Some remarks I already have to make:

I opted to use struct because the format specification is very hardcoded;
I didn't iterate over the main header fields because the number of bytes and types to read seemed to me rather arbitrary;
Now that I successfully got each channel's label, I would actually create structs for each channel's fields, which by themselves would have to be stored perhaps in a map.

My (hopefully straightforward) question is:

"Should I worry about cutting corners to make this kind of code more 'Pythonic' (more abstract, less repetitive), or this is not the way things work in C++?"

Many Python evangelists (as I would be myself, because I love it) highlight its easyness to use and all that. So, I will wonder for some time if I am doing dumb things or only doing things right, but not so "automagical" because of the very nature of C++.

Thanks for reading

Helton

分享到QQ

分享到微博

如果你对这篇内容有疑问，欢迎到本站社区发帖提问参与讨论，获取更多帮助，或者扫码二维码加入 Web 技术交流群。

发布评论

需要登录才能够评论，你可以免费注册一个本站的账号。

秋风の叶未落 2024-11-08 22:37:58

我想说的是，不存在 Pythonic C++ 代码这样的东西。 DRY 原则适用于两种语言，但大部分被认为是“Pythonic”的内容只是使用 Python 特定的构造在 Python 中表达逻辑的最短、最甜蜜的方式。惯用的 C++ 则完全不同。

例如，lambda 有时不被认为非常 Pythonic，并且保留用于不存在其他解决方案的情况，但只是添加到 C++ 标准中。 C++ 没有关键字参数，这非常 Pythonic。 C++ 程序员不喜欢在不必要的时候构建 map，而 Python 程序员可能会在很多问题上抛出 dict，而这些问题恰好使意图比实际情况更清晰。有效的替代方案。

如果您想节省输入，请使用我之前发布的函数< /a>，那么：

header.version = read_field(edf, 8);
header.patinfo = read_field(edf, 80);

这应该可以节省你相当多的行。

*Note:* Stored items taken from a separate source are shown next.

import Summits.Ventures.QEC.Census.CNFEncodeXor
import HarnessLib

/-!
# Reduced fibre instances for budget-1 words (CDX, qec-cdx-eng-1): drop the null coordinates

For a budget-1 fibre instance `SolvesAny n rows [u] w` whose coordinates `≥ n₀` are the NULL columns, the two shapes consumed by
qec-cdx-type-1's `Fibre.Leaf.not_realised_of_nullSplit`,
* `h0`: no solution with every null false, and
* `hc c`: no solution with null `c` true and every other null false,
follow from the infeasibility of REDUCED instances over the group coordinates `0 … n₀−1` only:
`reduceRows0 rows n₀` (each row restricted to `< n₀`) at weight `w`, resp. `reduceRowsAt rows n₀ c u` (rows through `c` get `u`
appended — their restricted part must be ODD, which the even row `restricted ++ u` says since `u` is odd) at weight `w − 1`.
The reduced instances have `n₀ ≈ 130` coordinates instead of `≈ 780`, so their enc-v1 CNFs and kernel replays are small.
Pure list/parity reasoning over `lparity` and `weight`; nothing about a code.
-/

namespace Summit.Ventures.QEC.CircuitDistance

open Summit.Ventures.QEC.Census.CNFEncode

/-- Rows restricted to the coordinates `< n₀`. -/
def reduceRows0 (rows : List (List ℕ)) (n0 : ℕ) : List (List ℕ) := rows.map fun r => r.filter fun x => decide (x < n0)

/-- Rows restricted to `< n₀`; a row containing the selected null `c` gets the odd group `u` appended. -/
def reduceRowsAt (rows : List (List ℕ)) (n0 c : ℕ) (u : List ℕ) : List (List ℕ) :=
  rows.map fun r => if c ∈ r then (r.filter fun x => decide (x < n0)) ++ u else r.filter fun x => decide (x < n0)

/-- Parity of a row all of whose entries `≥ n₀` are false equals the parity of its restriction. -/
theorem lparity_filter_lt (a : ℕ → Bool) (n0 : ℕ) :
    ∀ r : List ℕ, (∀ x ∈ r, n0 ≤ x → a x = false) → lparity a (r.filter fun x => decide (x < n0)) = lparity a r
  | [], _ => rfl
  | x :: xs, h => by
    have hxs := lparity_filter_lt a n0 xs (fun y hy => h y (by simp [hy]))
    simp only [List.filter_cons, lparity]
    by_cases hx : x < n0
    · simp [hx, lparity, hxs]
    · have : a x = false := h x (by simp) (Nat.le_of_not_lt hx)
      simp [hx, hxs, this]

/-- Parity of a row whose entries `≥ n₀` are false except `c` (true, occurring once): restriction has the opposite parity. -/
theorem lparity_filter_lt_except (a : ℕ → Bool) (n0 c : ℕ) (hc : n0 ≤ c) (hac : a c = true) :
    ∀ r : List ℕ, r.Nodup → c ∈ r → (∀ x ∈ r, n0 ≤ x → x ≠ c → a x = false) →
      lparity a (r.filter fun x => decide (x < n0)) = !(lparity a r)
  | [], _, hcr, _ => by simp at hcr
  | x :: xs, hnd, hcr, h => by
    rw [List.nodup_cons] at hnd
    simp only [List.filter_cons, lparity]
    by_cases hxc : x = c
    · subst hxc
      have hnlt : ¬ x < n0 := Nat.not_lt.2 hc
      have hrest := lparity_filter_lt a n0 xs (fun y hy hy0 => h y (by simp [hy]) hy0 (fun e => hnd.1 (e ▸ hy)))
      simp [hnlt, hrest, hac]
    · have hcx : c ∈ xs := by simpa [Ne.symm hxc] using hcr
      have ih := lparity_filter_lt_except a n0 c hc hac xs hnd.2 hcx (fun y hy hy0 hyc => h y (by simp [hy]) hy0 hyc)
      by_cases hx : x < n0
      · simp [hx, lparity, ih]
      · have : a x = false := h x (by simp) (Nat.le_of_not_lt hx) hxc
        simp [hx, ih, this]

/-- `weight` is monotone in the range. -/
theorem weight_mono (a : ℕ → Bool) {n0 n : ℕ} (h : n0 ≤ n) : weight a n0 ≤ weight a n := by
  unfold weight
  obtain ⟨k, rfl⟩ := Nat.exists_eq_add_of_le h
  rw [List.range_add, List.countP_append]
  omega

/-- If some coordinate `c ∈ [n₀, n)` is true, the weight on `[0,n)` exceeds the weight on `[0,n₀)`. -/
theorem weight_lt_of_true (a : ℕ → Bool) {n0 n c : ℕ} (h0 : n0 ≤ c) (hn : c < n) (hac : a c = true) :
    weight a n0 + 1 ≤ weight a n := by
  unfold weight
  obtain ⟨k, rfl⟩ := Nat.exists_eq_add_of_le (show n0 ≤ n by omega)
  rw [List.range_add, List.countP_append]
  have : 1 ≤ (List.map (fun x => n0 + x) (List.range k)).countP fun i => a i := by
    apply Nat.succ_le_of_lt
    apply List.countP_pos_iff.2
    exact ⟨c, List.mem_map.2 ⟨c - n0, List.mem_range.2 (by omega), by omega⟩, by simpa using hac⟩
  omega

/-- **`h0` from the reduced instance**: rows restricted to the group coordinates, same weight. -/
theorem h0_of_reduced {n n0 : ℕ} {rows : List (List ℕ)} {u : List ℕ} {w : ℕ} (nulls : List ℕ) (hn : n0 ≤ n)
    (hrows : ∀ r ∈ rows, ∀ x ∈ r, n0 ≤ x → x ∈ nulls)
    (hred : ¬ ∃ a, SolvesAny n0 (reduceRows0 rows n0) [u] w a) :
    ¬ ∃ a, SolvesAny n rows [u] w a ∧ ∀ c ∈ nulls, a c = false := by
  rintro ⟨a, ⟨hr, hu, hw⟩, hnull⟩
  refine hred ⟨a, ?_, hu, le_trans (weight_mono a hn) hw⟩
  intro r' hr'
  obtain ⟨r, hrm, rfl⟩ := List.mem_map.1 hr'
  rw [lparity_filter_lt a n0 r (fun x hx hx0 => hnull x (hrows r hrm x hx hx0))]
  exact hr r hrm

/-- **`hc c` from the reduced instance**: rows through `c` made odd via `++ u`, weight `w − 1`. -/
theorem hc_of_reduced {n n0 : ℕ} {rows : List (List ℕ)} {u : List ℕ} {w : ℕ} (nulls : List ℕ) (c : ℕ)
    (hc0 : n0 ≤ c) (hcn : c < n) (hnd : ∀ r ∈ rows, r.Nodup)
    (hrows : ∀ r ∈ rows, ∀ x ∈ r, n0 ≤ x → x ∈ nulls)
    (hred : ¬ ∃ a, SolvesAny n0 (reduceRowsAt rows n0 c u) [u] (w - 1) a) :
    ¬ ∃ a, SolvesAny n rows [u] w a ∧ a c = true ∧ ∀ c' ∈ nulls, c' ≠ c → a c' = false := by
  rintro ⟨a, ⟨hr, hu, hw⟩, hac, hnull⟩
  have hu1 : lparity a u = true := by
    obtain ⟨u', hu', hodd⟩ := hu
    rw [List.mem_singleton] at hu'; subst hu'; exact hodd
  refine hred ⟨a, ?_, hu, ?_⟩
  · intro r' hr'
    obtain ⟨r, hrm, rfl⟩ := List.mem_map.1 hr'
    by_cases hcr : c ∈ r
    · rw [if_pos hcr, lparity_append, lparity_filter_lt_except a n0 c hc0 hac r (hnd r hrm) hcr
        (fun x hx hx0 hxc => hnull x (hrows r hrm x hx hx0) hxc), hr r hrm, hu1]
      rfl
    · rw [if_neg hcr, lparity_filter_lt a n0 r (fun x hx hx0 => hnull x (hrows r hrm x hx hx0) (fun e => hcr (e ▸ hx)))]
      exact hr r hrm
  · have := weight_lt_of_true a hc0 hcn hac
    omega

/-! ### Decidable side conditions in kernel-cheap Boolean form -/

/-- Reduced rows mention only coordinates `< n₀`. -/
theorem reduceRows0_lt (rows : List (List ℕ)) (n0 : ℕ) : ∀ r ∈ reduceRows0 rows n0, ∀ i ∈ r, i < n0 := by
  intro r hr i hi
  obtain ⟨r0, -, rfl⟩ := List.mem_map.1 hr
  simpa using (List.mem_filter.1 hi).2

/-- Reduced rows (selected-null form) mention only coordinates `< n₀` when `u` does. -/
theorem reduceRowsAt_lt (rows : List (List ℕ)) (n0 c : ℕ) (u : List ℕ) (hu : ∀ i ∈ u, i < n0) :
    ∀ r ∈ reduceRowsAt rows n0 c u, ∀ i ∈ r, i < n0 := by
  intro r hr i hi
  obtain ⟨r0, -, rfl⟩ := List.mem_map.1 hr
  by_cases h : c ∈ r0
  · rw [if_pos h] at hi
    rcases List.mem_append.1 hi with hi | hi
    · simpa using (List.mem_filter.1 hi).2
    · exact hu i hi
  · rw [if_neg h] at hi
    simpa using (List.mem_filter.1 hi).2

/-- «every row entry is a group coordinate or a null» from one Boolean computation. -/
theorem rows_nulls_of_all (rows : List (List ℕ)) (nulls : List ℕ) (n0 : ℕ)
    (h : (rows.all fun r => r.all fun x => decide (x < n0) || nulls.contains x) = true) :
    ∀ r ∈ rows, ∀ x ∈ r, n0 ≤ x → x ∈ nulls := by
  intro r hr x hx hx0
  have := List.all_eq_true.1 (List.all_eq_true.1 h r hr) x hx
  rw [Bool.or_eq_true] at this
  rcases this with h1 | h1
  · have : x < n0 := by simpa using h1
    omega
  · simpa using h1

/-- Row duplicate-freeness from one Boolean computation. -/
theorem nodup_of_all (rows : List (List ℕ)) (h : (rows.all fun r => decide r.Nodup) = true) : ∀ r ∈ rows, r.Nodup := by
  intro r hr
  simpa using List.all_eq_true.1 h r hr

/-- Singleton-`us` coordinate bound from one Boolean computation. -/
theorem us_lt_of_all (u : List ℕ) (n0 : ℕ) (h : (u.all fun i => decide (i < n0)) = true) : ∀ v ∈ [u], ∀ i ∈ v, i < n0 := by
  intro v hv i hi
  rw [List.mem_singleton] at hv; subst hv
  simpa using List.all_eq_true.1 h i hi

end Summit.Ventures.QEC.CircuitDistance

但比这几行更重要的是，您已经实现了少量的模块化：如何读取字段和读取内容字段现在是程序的独立部分。

I'd say there's no such thing as Pythonic C++ code. The DRY principle applies in both languages, but much of what is considered "Pythonic" is simply the shortest, sweetest way of expressing logic in Python, using Python-specific constructs. Idiomatic C++ is quite different.

lambda, for example, is sometimes not considered very Pythonic and reserved for cases where no other solution exists, but is just being added to the C++ standard. C++ has no keyword arguments, which are very Pythonic. C++ programmers don't like constructing a map when not necessary, while a Python programmer might throw dict at a lot of problems where they just happen to make the intention clearer than the efficient alternative.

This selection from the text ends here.